Dismiss Notice
Join Physics Forums Today!
The friendliest, high quality science and math community on the planet! Everyone who loves science is here!

Question about reactivity of substituted furan in H3O

  1. Jun 28, 2005 #1
    My textbook doesn't discuss this and the ACS exam study guide asks about it.

    I don't know how to name this, but basically it is almost a tetramethoxyfuran, except that one of the methoxy groups is actually dimethyl ether (methylmethoxy?) So, i'm going to take a stab at this and call is 1-methylmethoxy-2,3,4-methoxy furan. I hope this is correct or at least nearly correct.

    Anyhow, in acidic solution (H3O) what happens? The book says that only one of the methoxy groups reacts to give a hydroxy group there, the other two and the methylmethoxy remain unreacted. I thought that any ether (ROR) needed more extreme conditions to react. Obviously I am mistaken. Can someone explain?

  2. jcsd
  3. Jun 28, 2005 #2


    User Avatar
    Science Advisor

    Are you familiar with acetals? How do acetals react in the presence of acid? What makes them different from a regular ether?
  4. Jun 28, 2005 #3
    I thought acetal when I first saw it but then it looked weird so I wasn't 100% on it and then thought of reactions of ethers. I definitely needed some acetal review, and i've spent the last 20 minutes going through the reactions that would create this compound, and that would hydrate it.

    Oh, and on the questions of why acetals react differently, is it because of the electron withdrawing affect of two oxygen atoms instead of one makes the carbon much more reactive toward attack by a nucleophile (H2O)?

    Thanks for the help!
    Last edited: Jun 28, 2005
  5. Jun 28, 2005 #4


    User Avatar
    Science Advisor

    I think of the difference between acetals and ethers as in both cases you have a decent leaving group (alkoxide) but with an acetal you have the lone pairs from the other oxygen to assist in kicking out the leaving group (making an oxocarbenium ion).

    Does that help any?
  6. Jun 28, 2005 #5
    I am seeing that this reaction can go one of three ways.

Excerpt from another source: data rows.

import Literature.NumberTheory.Automorphic.HyperspecialUnitaryCartanFrames
import Literature.NumberTheory.Automorphic.HermitianLatticesAdaptedPlaneTame
import HarnessLib

/-!
# Cartan decomposition of the quasi-split unitary group `U(σ, J₀)(K)`, `J₀ = antidiag(1,…,1)`, for ANY uniformiser —
# I: the frame induction (unramified and TAMELY RAMIFIED quadratic `K/K^σ` alike; Tits 1979 §3.3.3; Bruhat–Tits 1972 (4.4.3))

Topic `NumberTheory/Automorphic`; namespace `Literature.NumberTheory.Automorphic.HermitianLattice`.
THEOREMS only; no definition, no instance, no notation, no named fact, no `sorry`.  Sequel of ★
`HyperspecialUnitaryCartanFrames` (the same statement under ★ `UnramifiedLocalConjDatum σ ϖ`, i.e. with a `σ`-FIXED
uniformiser) and of `HermitianLatticesAdaptedPlaneTame` (the adapted plane for any uniformiser).

Setting: `K` with `Valued K ℤᵐ⁰`; the five bare hypotheses `hσ : σ ∘ σ = id`, `hvσ : v ∘ σ = v`, `hϖ : v ϖ = exp (-1)`
(ANY uniformiser), (trace) `htrace`, (norm) `hnorm` — valid at the unramified places (fields of ★ `UnramifiedLocalConjDatum`)
and at the tamely ramified places of a quadratic extension of non-archimedean local fields; the split Hermitian space
`(K^N, B₀)`, `B₀ x y = ∑ σ(x i) y (rev i)` (★ `UnitaryAntidiagFrames`), its standard lattice `𝒪^N`, frames `K^S`, `𝒪^S`.

* **`exists_frame_cartan_of_trace_norm`** — the inductive statement over `rev`-closed frames `S ⊆ Fin N`: every unimodular
  lattice `M` in `K^S` is `ψ(t_d 𝒪^S)` for a `B₀`-isometry `ψ` of `K^N` with `ψ(𝒪^N) = 𝒪^N` fixing the `e i`, `i ∉ S`, and a
  diagonal `t_d = diag(d)` with **`σ(d i) · d (rev i) = 1`** (the torus of `U(σ, J₀)`; at an unramified place one may take
  `σ d = d`, ★ file) and `d = 1` off `S`.  Step: an adapted hyperbolic pair `x, y ∈ 𝒪^S` for `(𝒪^S, M)`
  (`exists_adapted_hyperbolicPair_of_trace_norm`), normalised at a unit coordinate `i₀` (★ `exists_unit_coord`); two unitary
  transvections (★ `UnitaryAntidiagTransvections`) give `φ ∈ U(J₀)(𝒪)` supported on `S` with `φ e i₀ = x`, `φ e (rev i₀) = y`;
  then `φ⁻¹ M = (𝒪 ϖ^{-a} e i₀ ⊕ 𝒪 σ(ϖ^{a}) e (rev i₀)) ⊕ M'` — the split-off plane is `(P⁻¹ e_{i₀}, σ(P) e_{rev i₀})`,
  hyperbolic for ANY `P ≠ 0` (★ `IsHyperbolicPair.smul_unit`), and `σ(P) y ∈ M` since `σ P ∈ P𝒪` — with `M'` unimodular in
  `K^{S ∖ {i₀, rev i₀}}` (★ `IsUnimodularLattice.restrict`), and induction.
The matrix form (`U(σ, J₀)(K) = K₀ T K₀`, `K₀ = U ∩ GL_N(𝒪)`) is in `QuasiSplitUnitaryCartanTame`.

References: J. Tits, *Reductive groups over local fields*, PSPUM 33.1 (1979), §3.3.3 (`G = K Λ⁺ K` for special `K`) [Tits1979];
F. Bruhat, J. Tits, *Groupes réductifs sur un corps local I*, Publ. IHÉS 41 (1972), (4.4.3) [BruhatTits1972];
R. Jacobowitz, *Hermitian forms over local fields*, Amer. J. Math. 84 (1962), §§7–8 [Jacobowitz1962];
O. T. O'Meara, *Introduction to Quadratic Forms* (1963), §42D, §81A, §82F [Omeara1963].
-/

noncomputable section

open scoped Valued WithZero Matrix

namespace Literature.NumberTheory.Automorphic.HermitianLattice

variable {K : Type*} [Field K] [Valued K ℤᵐ⁰] {σ : K →+* K} {ϖ : K} {N : ℕ}

/-! ## The frame induction for any uniformiser -/

/-- **The frame induction — any uniformiser, (trace) + (norm)** (the unramified and the tamely ramified quadratic case alike;
hypotheses as in ★ `exists_adapted_hyperbolicPair_of_trace_norm`): every unimodular lattice `M` in `K^S` (`S` a `rev`-closed
frame) is `ψ(t_d 𝒪^S)` for a `B₀`-isometry `ψ` of `K^N` with `ψ(𝒪^N) = 𝒪^N` fixing the `e i`, `i ∉ S`, and a diagonal
`t_d = diag(d) ∈ U(σ, J₀)`, i.e. `σ(d i) · d (rev i) = 1`, with `d = 1` off `S`.  Proof = ★
`UnramifiedLocalConjDatum.exists_frame_cartan` with the split-off plane `(P⁻¹ e_{i₀}, σ(P) e_{rev i₀})`, `P = ϖ^a`
(★ `IsHyperbolicPair.smul_unit`; `σ P • y' ∈ M` because `σ P = w P` with `v w ≤ 1`), so the new diagonal entries are
`d i₀ = P⁻¹`, `d (rev i₀) = σ P`. [cite: Tits1979, §3.3.3] [cite: BruhatTits1972, (4.4.3)] [cite: Jacobowitz1962, §§7–8] -/
theorem exists_frame_cartan_of_trace_norm (hσ : ∀ x, σ (σ x) = x) (hvσ : ∀ x, Valued.v (σ x) = Valued.v x)
    (hϖ : Valued.v ϖ = WithZero.exp (-1 : ℤ)) (htrace : ∃ t : K, Valued.v t ≤ 1 ∧ t + σ t = 1)
    (hnorm : ∀ u : K, σ u = u → Valued.v (u - 1) < 1 → ∃ z : K, z * σ z = u ∧ Valued.v (z - 1) ≤ Valued.v (u - 1))
    (S : Finset (Fin N)) (hS : ∀ i ∈ S, Fin.rev i ∈ S)
    (M : Submodule 𝒪[K] (Fin N → K)) (hM : IsUnimodularLattice (B₀ σ N) (frame K N S) M) :
    ∃ (ψ : (Fin N → K) ≃ₗ[K] (Fin N → K)) (d : Fin N → K),
      (∀ u v, B₀ σ N (ψ u) (ψ v) = B₀ σ N u v) ∧
      (∀ i, i ∉ S → ψ (Pi.single i 1) = Pi.single i 1) ∧
      (stdLattice K N).map (ψ.toLinearMap.restrictScalars 𝒪[K]) = stdLattice K N ∧
      (∀ i, σ (d i) * d (Fin.rev i) = 1) ∧ (∀ i, i ∉ S → d i = 1) ∧
      M = ((frameLattice K N S).map ((Matrix.toLin' (Matrix.diagonal d)).restrictScalars 𝒪[K])).map
            (ψ.toLinearMap.restrictScalars 𝒪[K]) := by
  have hB : IsHermitianForm (B₀ σ N) := isHermitianForm_B₀ hσ
  induction S using Finset.strongInduction generalizing M with
  | H S ih =>
  have hL := isUnimodularLattice_frameLattice (N := N) hvσ hS
  by_cases hML : M ≤ frameLattice K N S
  · -- `M = 𝒪^S`: identity and `d = 1`
    have hEq : M = frameLattice K N S := hL.eq_of_le hM hML
    refine ⟨LinearEquiv.refl K _, fun _ => 1, fun u v => rfl, fun i _ => rfl, ?_,
      fun _ => by rw [map_one, mul_one], fun _ _ => rfl, ?_⟩
    · rw [restrictScalars_refl, Submodule.map_id]
    · rw [hEq, Matrix.diagonal_one, Matrix.toLin'_one, restrictScalars_id, Submodule.map_id, restrictScalars_refl,
        Submodule.map_id]
  · -- an adapted hyperbolic pair, normalised at a unit coordinate `i₀`
    obtain ⟨a, x, y, ha, hp, hxL, hyL, hxM, hyM⟩ := exists_adapted_hyperbolicPair_of_trace_norm hσ hvσ hϖ htrace hnorm hB hL hM hML
    obtain ⟨i₀, hi₀S, hi₀, hunit⟩ := exists_unit_coord hvσ hxL hyL hp
    have hi₁S : Fin.rev i₀ ∈ S := hS i₀ hi₀S
    have hi₁' : Fin.rev (Fin.rev i₀) ≠ Fin.rev i₀ := by rw [Fin.rev_rev]; exact hi₀.symm
    have hne : i₀ ≠ Fin.rev i₀ := fun h => hi₀ h.symm
    -- the scalar `P = ϖ^a`; `σ P = w · P` with a unit `w` (no `σ ϖ = ϖ` needed)
    have hϖ0 : ϖ ≠ 0 := fun h0 => by
      rw [h0, map_zero] at hϖ
      exact WithZero.coe_ne_zero hϖ.symm
    have hP0 : ϖ ^ a ≠ 0 := pow_ne_zero _ hϖ0
    obtain ⟨P, hPdef⟩ : ∃ P : K, ϖ ^ a = P := ⟨_, rfl⟩
    rw [hPdef] at hP0 hxM hyM
    have hσP0 : σ P ≠ 0 := (map_ne_zero σ).2 hP0
    have hvw : Valued.v (σ P / P) ≤ 1 := by
      rw [map_div₀, hvσ, div_self ((Valuation.ne_zero_iff _).2 hP0)]
    have hσPw : σ P = σ P / P * P := (div_mul_cancel₀ _ hP0).symm
    -- rescale: `x' = t⁻¹ x`, `y' = σ t y`, `t = x i₀`
    have ht0 : x i₀ ≠ 0 := fun h => by rw [h, map_zero] at hunit; exact zero_ne_one hunit
    have hvt' : Valued.v (x i₀)⁻¹ ≤ 1 := by rw [map_inv₀, hunit, inv_one]
    have hvσt : Valued.v (σ (x i₀)) ≤ 1 := by rw [hvσ, hunit]
    obtain ⟨x', hx'⟩ : ∃ x' : Fin N → K, (x i₀)⁻¹ • x = x' := ⟨_, rfl⟩
    obtain ⟨y', hy'⟩ : ∃ y' : Fin N → K, σ (x i₀) • y = y' := ⟨_, rfl⟩
    have hp' : IsHyperbolicPair (B₀ σ N) x' y' := hx' ▸ hy' ▸ hp.smul_unit ht0
    have hx'L : x' ∈ frameLattice K N S := hx' ▸ smul_mem_of_v_le _ hvt' hxL
    have hy'L : y' ∈ frameLattice K N S := hy' ▸ smul_mem_of_v_le _ hvσt hyL
    have hx'M : P⁻¹ • x' ∈ M := by rw [← hx', smul_comm]; exact smul_mem_of_v_le _ hvt' hxM
    have hy'M : P • y' ∈ M := by rw [← hy', smul_comm]; exact smul_mem_of_v_le _ hvσt hyM
    have hσy'M : σ P • y' ∈ M := by rw [hσPw, ← smul_smul]; exact smul_mem_of_v_le _ hvw hy'M
    have hx'1 : x' i₀ = 1 := by rw [← hx', Pi.smul_apply, smul_eq_mul, inv_mul_cancel₀ ht0]
    have hx'0 : B₀ σ N x' x' = 0 := hp'.left
    obtain ⟨hx'int, hx'S⟩ := mem_frameLattice.1 hx'L
    obtain ⟨hy'int, hy'S⟩ := mem_frameLattice.1 hy'L
    -- first transvection `τ₁ : e i₀ ↦ x'`; `y'' := τ₁⁻¹ y'`
    set τ₁ := transvEquiv hσ hi₀ hx'1 hx'0 with hτ₁
    obtain ⟨y'', hy''⟩ : ∃ y'' : Fin N → K, τ₁.symm y' = y'' := ⟨_, rfl⟩
    have hτ₁y'' : τ₁ y'' = y' := by rw [← hy'', LinearEquiv.apply_symm_apply]
    have hy''1 : y'' (Fin.rev i₀) = 1 := by
      have h := B₀_transv hσ hi₀ hx'1 hx'0 (Pi.single i₀ 1) y''
      rw [transv_single_self hi₀, ← transvEquiv_apply hσ hi₀ hx'1 hx'0, hτ₁y'', hp'.pair, B₀_single_left] at h
      exact h.symm
    have hy''0 : B₀ σ N y'' y'' = 0 := by
      have h := B₀_transv hσ hi₀ hx'1 hx'0 y'' y''
      rw [← transvEquiv_apply hσ hi₀ hx'1 hx'0, hτ₁y'', hp'.right] at h
      exact h.symm
    have hy''int : y'' ∈ stdLattice K N :=
      hy'' ▸ transv_mem_stdLattice hvσ (transvDual_mem_stdLattice hi₀ hvσ hx'int) hy'int
    have hy''S : y'' ∈ frame K N S :=
      hy'' ▸ transv_mem_frame hi₀S hi₁S (transvDual_mem_frame hi₀S hi₁S hx'S) hy'S
    -- second transvection `τ₂ : e (rev i₀) ↦ y''` (it fixes `e i₀`); `φ := τ₁ ∘ τ₂`
    set τ₂ := transvEquiv hσ hi₁' hy''1 hy''0 with hτ₂
    set φ := τ₂.trans τ₁ with hφ
    have hφapply : ∀ z, φ z = transv σ N i₀ x' (transv σ N (Fin.rev i₀) y'' z) := fun z => rfl
    have hφiso : ∀ u v, B₀ σ N (φ u) (φ v) = B₀ σ N u v := fun u v => by
      rw [hφapply, hφapply, B₀_transv hσ hi₀ hx'1 hx'0, B₀_transv hσ hi₁' hy''1 hy''0]
    have hφe₀ : φ (Pi.single i₀ 1) = x' := by
      have h1 : transv σ N (Fin.rev i₀) y'' (Pi.single i₀ 1) = Pi.single i₀ 1 := by
        have h := transv_single_rev (σ := σ) hi₁' hy''1
        rwa [Fin.rev_rev] at h
      rw [hφapply, h1, transv_single_self hi₀]
    have hφe₁ : φ (Pi.single (Fin.rev i₀) 1) = y' := by
      rw [hφapply, transv_single_self hi₁', ← hτ₁y'']; rfl
    have hφfix : ∀ k, k ∉ S → φ (Pi.single k 1) = Pi.single k 1 := by
      intro k hk
      have hk0 : k ≠ i₀ := fun h => hk (h ▸ hi₀S)
      have hk1 : k ≠ Fin.rev i₀ := fun h => hk (h ▸ hi₁S)
      have hkr : Fin.rev k ∉ S := fun h => hk (by simpa using hS _ h)
      rw [hφapply, transv_single_of_eq_zero hk1 (by rw [Fin.rev_rev]; exact hk0) (hy''S _ hkr),
        transv_single_of_eq_zero hk0 hk1 (hx'S _ hkr)]
    have hφstd : (stdLattice K N).map (φ.toLinearMap.restrictScalars 𝒪[K]) = stdLattice K N := by
      rw [hφ, map_trans, map_transvEquiv_stdLattice hσ hi₁' hy''1 hy''0 hvσ hy''int,
        map_transvEquiv_stdLattice hσ hi₀ hx'1 hx'0 hvσ hx'int]
    have hφframe : (frame K N S).map φ.toLinearMap = frame K N S := by
      rw [hφ, map_trans', map_transvEquiv_frame hσ hi₁' hy''1 hy''0 hi₁S (by rw [Fin.rev_rev]; exact hi₀S) hy''S,
        map_transvEquiv_frame hσ hi₀ hx'1 hx'0 hi₀S hi₁S hx'S]
    -- transport `M` along `φ⁻¹`
    have hφsymm_iso : ∀ u v, B₀ σ N (φ.symm u) (φ.symm v) = B₀ σ N u v := fun u v => by
      conv_rhs => rw [← φ.apply_symm_apply u, ← φ.apply_symm_apply v]
      exact (hφiso _ _).symm
    have hM₁ : IsUnimodularLattice (B₀ σ N) (frame K N S) (M.map (φ.symm.toLinearMap.restrictScalars 𝒪[K])) := by
      have h := hM.map_equiv' φ.symm hφsymm_iso
      rwa [map_symm_eq_self hφframe] at h
    have he₀ : φ.symm x' = Pi.single i₀ 1 := by rw [← hφe₀, LinearEquiv.symm_apply_apply]
    have he₁ : φ.symm y' = Pi.single (Fin.rev i₀) 1 := by rw [← hφe₁, LinearEquiv.symm_apply_apply]
    have he₀M₁ : P⁻¹ • (Pi.single i₀ 1 : Fin N → K) ∈ M.map (φ.symm.toLinearMap.restrictScalars 𝒪[K]) :=
      ⟨P⁻¹ • x', hx'M, by rw [LinearMap.coe_restrictScalars, LinearEquiv.coe_coe, map_smul, he₀]⟩
    have he₁M₁ : σ P • (Pi.single (Fin.rev i₀) 1 : Fin N → K) ∈ M.map (φ.symm.toLinearMap.restrictScalars 𝒪[K]) :=
      ⟨σ P • y', hσy'M, by rw [LinearMap.coe_restrictScalars, LinearEquiv.coe_coe, map_smul, he₁]⟩
    -- split off the standard plane and restrict to the frame `S' = S ∖ {i₀, rev i₀}`
    have hpair : IsHyperbolicPair (B₀ σ N) (P⁻¹ • (Pi.single i₀ 1 : Fin N → K)) (σ P • Pi.single (Fin.rev i₀) 1) :=
      (isHyperbolicPair_single hi₀).smul_unit hP0
    obtain ⟨hM₁', hM₁dec⟩ := hM₁.restrict hB hpair he₀M₁ he₁M₁
    rw [orth_smul (inv_ne_zero hP0) hσP0, frame_inf_orth_single, orthInt_smul (inv_ne_zero hP0) hσP0] at hM₁'
    rw [orthInt_smul (inv_ne_zero hP0) hσP0] at hM₁dec
    have hsub : (S.erase i₀).erase (Fin.rev i₀) ⊂ S :=
      (Finset.erase_subset _ _).trans_ssubset (Finset.erase_ssubset hi₀S)
    have hS'rev : ∀ i ∈ (S.erase i₀).erase (Fin.rev i₀), Fin.rev i ∈ (S.erase i₀).erase (Fin.rev i₀) := by
      intro i hi
      simp only [Finset.mem_erase] at hi ⊢
      obtain ⟨hi1, hi2, hi3⟩ := hi
      exact ⟨fun h => hi2 (Fin.rev_injective h), fun h => hi1 (by rw [← h, Fin.rev_rev]), hS i hi3⟩
    have hi₀S' : i₀ ∉ (S.erase i₀).erase (Fin.rev i₀) := by simp
    have hi₁S' : Fin.rev i₀ ∉ (S.erase i₀).erase (Fin.rev i₀) := by simp
    obtain ⟨ψ', d', hψ'iso, hψ'fix, hψ'L, hd'inv, hd'1, hM₁'eq⟩ := ih _ hsub hS'rev _ hM₁'
    -- the new diagonal: `P⁻¹` at `i₀`, `σ P` at `rev i₀`
    obtain ⟨d, hd⟩ : ∃ d : Fin N → K, Function.update (Function.update d' i₀ P⁻¹) (Fin.rev i₀) (σ P) = d := ⟨_, rfl⟩
    have hd₁ : d (Fin.rev i₀) = σ P := by rw [← hd, Function.update_self]
    have hd₀ : d i₀ = P⁻¹ := by rw [← hd, Function.update_of_ne hne, Function.update_self]
    have hd'' : ∀ k, k ≠ i₀ → k ≠ Fin.rev i₀ → d k = d' k := fun k hk0 hk1 => by
      rw [← hd, Function.update_of_ne hk1, Function.update_of_ne hk0]
    have hagree : ∀ z ∈ frameLattice K N ((S.erase i₀).erase (Fin.rev i₀)),
        Matrix.toLin' (Matrix.diagonal d) z = Matrix.toLin' (Matrix.diagonal d') z := by
      intro z hz
      obtain ⟨-, hzS⟩ := mem_frameLattice.1 hz
      ext k
      rw [Matrix.toLin'_apply, Matrix.toLin'_apply, Matrix.mulVec_diagonal, Matrix.mulVec_diagonal]
      by_cases hk0 : k = i₀
      · rw [hk0, hzS _ hi₀S', mul_zero, mul_zero]
      by_cases hk1 : k = Fin.rev i₀
      · rw [hk1, hzS _ hi₁S', mul_zero, mul_zero]
      · rw [hd'' k hk0 hk1]
    refine ⟨ψ'.trans φ, d, ?_, ?_, ?_, ?_, ?_, ?_⟩
    · intro u v
      change B₀ σ N (φ (ψ' u)) (φ (ψ' v)) = _
      rw [hφiso, hψ'iso]
    · intro k hk
      change φ (ψ' (Pi.single k 1)) = _
      rw [hψ'fix k (fun h => hk (hsub.subset h)), hφfix k hk]
    · rw [map_trans, hψ'L, hφstd]
    · intro k
      by_cases hk0 : k = i₀
      · rw [hk0, hd₀, hd₁, map_inv₀, inv_mul_cancel₀ hσP0]
      by_cases hk1 : k = Fin.rev i₀
      · rw [hk1, hd₁, Fin.rev_rev, hd₀, hσ, mul_inv_cancel₀ hP0]
      · rw [hd'' k hk0 hk1, hd'' (Fin.rev k) (fun h => hk1 (by rw [← h, Fin.rev_rev]))
          (fun h => hk0 (Fin.rev_injective h)), hd'inv]
    · intro k hk
      have hk0 : k ≠ i₀ := fun h => hk (h ▸ hi₀S)
      have hk1 : k ≠ Fin.rev i₀ := fun h => hk (h ▸ hi₁S)
      rw [hd'' k hk0 hk1, hd'1 k (fun h => hk (hsub.subset h))]
    · -- the lattice identity `M = ψ (t_d 𝒪^S)`
      obtain ⟨-, hLdec⟩ := hL.restrict hB (isHyperbolicPair_single hi₀)
        (mem_frameLattice.2 ⟨single_mem_stdLattice i₀, single_mem_frame hi₀S⟩)
        (mem_frameLattice.2 ⟨single_mem_stdLattice _, single_mem_frame hi₁S⟩)
      rw [frameLattice_inf_orthInt_single] at hLdec
      have h1 : (frameLattice K N S).map ((Matrix.toLin' (Matrix.diagonal d)).restrictScalars 𝒪[K]) =
          Submodule.span 𝒪[K] {P⁻¹ • (Pi.single i₀ 1 : Fin N → K), σ P • Pi.single (Fin.rev i₀) 1} ⊔
            (frameLattice K N ((S.erase i₀).erase (Fin.rev i₀))).map
              ((Matrix.toLin' (Matrix.diagonal d')).restrictScalars 𝒪[K]) := by
        rw [hLdec, Submodule.map_sup, map_span_pair, toLin'_diagonal_single, toLin'_diagonal_single, hd₀, hd₁,
          map_eq_map_of_eqOn hagree]
      have h2 : (Submodule.span 𝒪[K] {P⁻¹ • (Pi.single i₀ 1 : Fin N → K), σ P • Pi.single (Fin.rev i₀) 1} ⊔
            (frameLattice K N ((S.erase i₀).erase (Fin.rev i₀))).map
              ((Matrix.toLin' (Matrix.diagonal d')).restrictScalars 𝒪[K])).map
              (ψ'.toLinearMap.restrictScalars 𝒪[K]) = M.map (φ.symm.toLinearMap.restrictScalars 𝒪[K]) := by
        rw [Submodule.map_sup, map_span_pair, ← hM₁'eq, LinearEquiv.coe_coe, map_smul, map_smul,
          hψ'fix _ hi₀S', hψ'fix _ hi₁S']
        exact hM₁dec.symm
      rw [map_trans, h1, h2, map_symm_map]

end Literature.NumberTheory.Automorphic.HermitianLattice

end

It can go acetal. It can go hemi-acetal through cleavage of the ring oxygen, or it can go hemi-acetal by cleavage of the -OCH3 group in question. Protonation of the -OCH3 group makes it a good leaving group, If it were SN1 the methanol would leave a carbocation adjacent to the ring oxygen. I am not really sure how this works because i'd think that the ringed oxygen pulled electron density away from the adjacent carbon making it impossible to give a carbocation. Maybe this is then SN2, and the carbon adjacent to the ring oxygen is then a good candidate for SN2 nuclephilic attack (by H2O) due to it being very positive. That is all I could come up with to explain this reaction.

    What is oxocarbenium? Is that an anion where H+ or +OR group leaves electrons behind or something? My book has no reference to this can you explain what it is and what mechanism you are proposing here? I am confused.

    Thanks again!
    Last edited: Jun 28, 2005
  7. Jun 28, 2005 #6


    User Avatar
    Science Advisor

    Nucleophilic attack on oxygen is almost always a bad thing. There are very few reagents which permit this.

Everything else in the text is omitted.